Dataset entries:
:::

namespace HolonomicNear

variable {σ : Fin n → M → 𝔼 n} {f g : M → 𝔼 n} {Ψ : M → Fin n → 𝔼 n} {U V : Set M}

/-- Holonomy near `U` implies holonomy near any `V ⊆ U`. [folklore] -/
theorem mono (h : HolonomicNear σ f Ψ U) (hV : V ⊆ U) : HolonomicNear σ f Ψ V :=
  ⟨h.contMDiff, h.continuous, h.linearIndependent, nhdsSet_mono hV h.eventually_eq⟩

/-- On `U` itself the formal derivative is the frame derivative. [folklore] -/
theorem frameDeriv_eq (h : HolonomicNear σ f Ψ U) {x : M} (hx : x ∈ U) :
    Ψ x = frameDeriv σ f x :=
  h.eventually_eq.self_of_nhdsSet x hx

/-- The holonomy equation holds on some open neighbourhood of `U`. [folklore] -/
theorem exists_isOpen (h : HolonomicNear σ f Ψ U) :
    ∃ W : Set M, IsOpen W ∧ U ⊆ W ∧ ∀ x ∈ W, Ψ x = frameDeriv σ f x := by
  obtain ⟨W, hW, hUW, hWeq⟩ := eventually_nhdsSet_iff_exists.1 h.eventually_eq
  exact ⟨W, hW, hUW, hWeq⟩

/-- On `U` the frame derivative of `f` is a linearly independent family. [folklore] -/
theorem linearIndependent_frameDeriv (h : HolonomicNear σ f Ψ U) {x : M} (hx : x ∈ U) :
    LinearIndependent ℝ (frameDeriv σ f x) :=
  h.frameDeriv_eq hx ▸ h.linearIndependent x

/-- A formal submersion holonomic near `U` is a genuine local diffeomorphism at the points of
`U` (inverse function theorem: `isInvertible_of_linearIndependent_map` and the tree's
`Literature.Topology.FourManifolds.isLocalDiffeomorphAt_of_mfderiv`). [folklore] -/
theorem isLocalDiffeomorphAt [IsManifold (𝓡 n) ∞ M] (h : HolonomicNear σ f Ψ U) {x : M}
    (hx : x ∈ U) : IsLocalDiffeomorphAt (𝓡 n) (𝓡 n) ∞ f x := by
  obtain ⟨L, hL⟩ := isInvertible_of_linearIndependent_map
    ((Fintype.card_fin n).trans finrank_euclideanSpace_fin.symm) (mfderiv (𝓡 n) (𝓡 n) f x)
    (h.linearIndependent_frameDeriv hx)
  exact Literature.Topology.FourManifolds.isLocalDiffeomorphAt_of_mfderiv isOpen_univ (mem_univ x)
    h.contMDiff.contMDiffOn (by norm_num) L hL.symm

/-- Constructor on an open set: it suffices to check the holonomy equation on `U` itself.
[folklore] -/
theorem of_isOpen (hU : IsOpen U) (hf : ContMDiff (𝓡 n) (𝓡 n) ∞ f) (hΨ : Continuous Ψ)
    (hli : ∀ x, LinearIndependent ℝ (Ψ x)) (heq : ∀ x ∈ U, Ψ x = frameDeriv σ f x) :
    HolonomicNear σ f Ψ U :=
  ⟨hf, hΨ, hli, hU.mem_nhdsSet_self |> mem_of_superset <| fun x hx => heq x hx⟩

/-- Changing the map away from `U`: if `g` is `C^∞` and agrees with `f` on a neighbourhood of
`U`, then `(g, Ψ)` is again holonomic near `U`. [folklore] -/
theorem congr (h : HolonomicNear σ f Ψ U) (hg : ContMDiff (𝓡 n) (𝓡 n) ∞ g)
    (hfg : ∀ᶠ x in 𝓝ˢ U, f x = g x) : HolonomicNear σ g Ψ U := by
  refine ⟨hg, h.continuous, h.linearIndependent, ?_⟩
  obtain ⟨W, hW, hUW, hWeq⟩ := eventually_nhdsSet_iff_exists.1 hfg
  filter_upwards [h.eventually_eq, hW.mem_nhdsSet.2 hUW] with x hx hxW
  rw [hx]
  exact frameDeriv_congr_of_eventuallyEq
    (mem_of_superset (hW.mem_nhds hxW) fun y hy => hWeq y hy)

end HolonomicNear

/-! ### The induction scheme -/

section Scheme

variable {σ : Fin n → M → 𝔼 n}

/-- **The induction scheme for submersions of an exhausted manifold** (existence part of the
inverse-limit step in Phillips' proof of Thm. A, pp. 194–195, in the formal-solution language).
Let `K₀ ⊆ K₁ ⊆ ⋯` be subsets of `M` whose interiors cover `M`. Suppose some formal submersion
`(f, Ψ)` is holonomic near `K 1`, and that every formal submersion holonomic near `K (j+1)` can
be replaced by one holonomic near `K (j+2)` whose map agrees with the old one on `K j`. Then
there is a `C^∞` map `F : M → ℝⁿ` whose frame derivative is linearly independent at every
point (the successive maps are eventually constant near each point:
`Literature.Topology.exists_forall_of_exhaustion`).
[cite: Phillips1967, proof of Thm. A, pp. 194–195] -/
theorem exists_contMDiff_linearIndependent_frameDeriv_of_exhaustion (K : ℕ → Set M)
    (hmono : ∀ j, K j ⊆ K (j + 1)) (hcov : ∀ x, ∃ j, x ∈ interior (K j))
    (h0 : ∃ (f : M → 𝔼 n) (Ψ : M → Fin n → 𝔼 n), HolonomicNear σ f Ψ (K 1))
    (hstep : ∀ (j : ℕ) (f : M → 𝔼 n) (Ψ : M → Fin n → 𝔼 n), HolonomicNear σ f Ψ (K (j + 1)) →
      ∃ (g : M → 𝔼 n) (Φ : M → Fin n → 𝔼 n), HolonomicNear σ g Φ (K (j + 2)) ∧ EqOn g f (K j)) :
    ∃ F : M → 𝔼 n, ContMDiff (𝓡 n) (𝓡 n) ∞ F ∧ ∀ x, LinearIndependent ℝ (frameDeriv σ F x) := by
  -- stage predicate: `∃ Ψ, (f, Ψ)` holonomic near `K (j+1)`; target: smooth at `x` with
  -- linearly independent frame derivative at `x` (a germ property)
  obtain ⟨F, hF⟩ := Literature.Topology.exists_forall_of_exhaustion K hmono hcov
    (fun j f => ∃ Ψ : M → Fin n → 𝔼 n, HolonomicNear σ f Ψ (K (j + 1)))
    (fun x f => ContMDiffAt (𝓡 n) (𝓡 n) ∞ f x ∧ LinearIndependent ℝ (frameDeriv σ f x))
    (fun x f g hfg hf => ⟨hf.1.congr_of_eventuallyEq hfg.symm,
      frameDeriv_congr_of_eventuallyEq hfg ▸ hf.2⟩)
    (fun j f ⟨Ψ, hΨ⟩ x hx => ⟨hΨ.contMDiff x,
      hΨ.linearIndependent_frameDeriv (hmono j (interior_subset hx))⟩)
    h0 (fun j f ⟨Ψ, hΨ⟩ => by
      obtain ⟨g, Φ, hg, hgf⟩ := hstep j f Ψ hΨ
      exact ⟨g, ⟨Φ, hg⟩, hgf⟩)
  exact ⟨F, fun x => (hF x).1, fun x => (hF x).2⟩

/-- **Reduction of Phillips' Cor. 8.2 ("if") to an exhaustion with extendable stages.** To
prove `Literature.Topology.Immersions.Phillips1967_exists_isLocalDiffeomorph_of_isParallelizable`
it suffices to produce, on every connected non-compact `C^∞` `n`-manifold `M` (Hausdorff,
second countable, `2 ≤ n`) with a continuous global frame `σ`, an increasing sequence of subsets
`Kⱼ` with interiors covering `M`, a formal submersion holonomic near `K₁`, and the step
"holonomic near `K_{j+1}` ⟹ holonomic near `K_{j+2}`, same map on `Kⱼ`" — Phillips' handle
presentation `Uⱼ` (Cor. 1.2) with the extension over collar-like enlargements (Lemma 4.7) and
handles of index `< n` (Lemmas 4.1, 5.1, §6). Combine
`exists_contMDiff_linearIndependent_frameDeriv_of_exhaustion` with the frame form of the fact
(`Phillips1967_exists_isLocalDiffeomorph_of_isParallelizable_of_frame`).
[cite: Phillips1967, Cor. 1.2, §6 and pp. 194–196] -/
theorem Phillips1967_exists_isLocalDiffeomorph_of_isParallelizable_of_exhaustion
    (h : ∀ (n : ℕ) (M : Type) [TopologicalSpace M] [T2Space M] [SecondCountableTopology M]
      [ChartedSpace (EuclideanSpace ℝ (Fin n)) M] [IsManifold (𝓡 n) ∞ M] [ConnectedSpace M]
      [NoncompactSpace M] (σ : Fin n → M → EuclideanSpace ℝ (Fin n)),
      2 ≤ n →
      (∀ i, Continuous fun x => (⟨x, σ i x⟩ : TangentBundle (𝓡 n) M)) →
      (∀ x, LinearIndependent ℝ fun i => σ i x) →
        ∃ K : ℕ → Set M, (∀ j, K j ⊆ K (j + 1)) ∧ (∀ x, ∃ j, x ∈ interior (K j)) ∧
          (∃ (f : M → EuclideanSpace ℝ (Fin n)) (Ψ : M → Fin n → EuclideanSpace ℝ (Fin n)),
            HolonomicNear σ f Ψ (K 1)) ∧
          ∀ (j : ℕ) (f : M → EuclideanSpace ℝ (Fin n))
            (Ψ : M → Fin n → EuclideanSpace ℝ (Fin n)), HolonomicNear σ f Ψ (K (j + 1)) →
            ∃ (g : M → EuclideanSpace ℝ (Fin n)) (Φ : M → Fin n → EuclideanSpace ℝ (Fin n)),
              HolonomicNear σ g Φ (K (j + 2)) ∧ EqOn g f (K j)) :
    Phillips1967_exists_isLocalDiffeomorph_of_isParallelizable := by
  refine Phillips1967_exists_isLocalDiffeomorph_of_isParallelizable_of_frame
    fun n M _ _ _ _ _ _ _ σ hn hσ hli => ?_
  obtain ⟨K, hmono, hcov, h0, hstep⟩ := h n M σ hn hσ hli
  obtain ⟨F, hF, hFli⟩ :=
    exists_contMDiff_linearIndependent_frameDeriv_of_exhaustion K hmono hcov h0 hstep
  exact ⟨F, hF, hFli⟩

:::

▶ _Task_
Only a verbatim transcription of the lines from the one containing "(Fin n)), HolonomicNear" through the last line of the records counts as the answer.

▶ _Exercise output_
            (Ψ : M → Fin n → EuclideanSpace ℝ (Fin n)), HolonomicNear σ f Ψ (K (j + 1)) →
            ∃ (g : M → EuclideanSpace ℝ (Fin n)) (Φ : M → Fin n → EuclideanSpace ℝ (Fin n)),
              HolonomicNear σ g Φ (K (j + 2)) ∧ EqOn g f (K j)) :
    Phillips1967_exists_isLocalDiffeomorph_of_isParallelizable := by
  refine Phillips1967_exists_isLocalDiffeomorph_of_isParallelizable_of_frame
    fun n M _ _ _ _ _ _ _ σ hn hσ hli => ?_
  obtain ⟨K, hmono, hcov, h0, hstep⟩ := h n M σ hn hσ hli
  obtain ⟨F, hF, hFli⟩ :=
    exists_contMDiff_linearIndependent_frameDeriv_of_exhaustion K hmono hcov h0 hstep
  exact ⟨F, hF, hFli⟩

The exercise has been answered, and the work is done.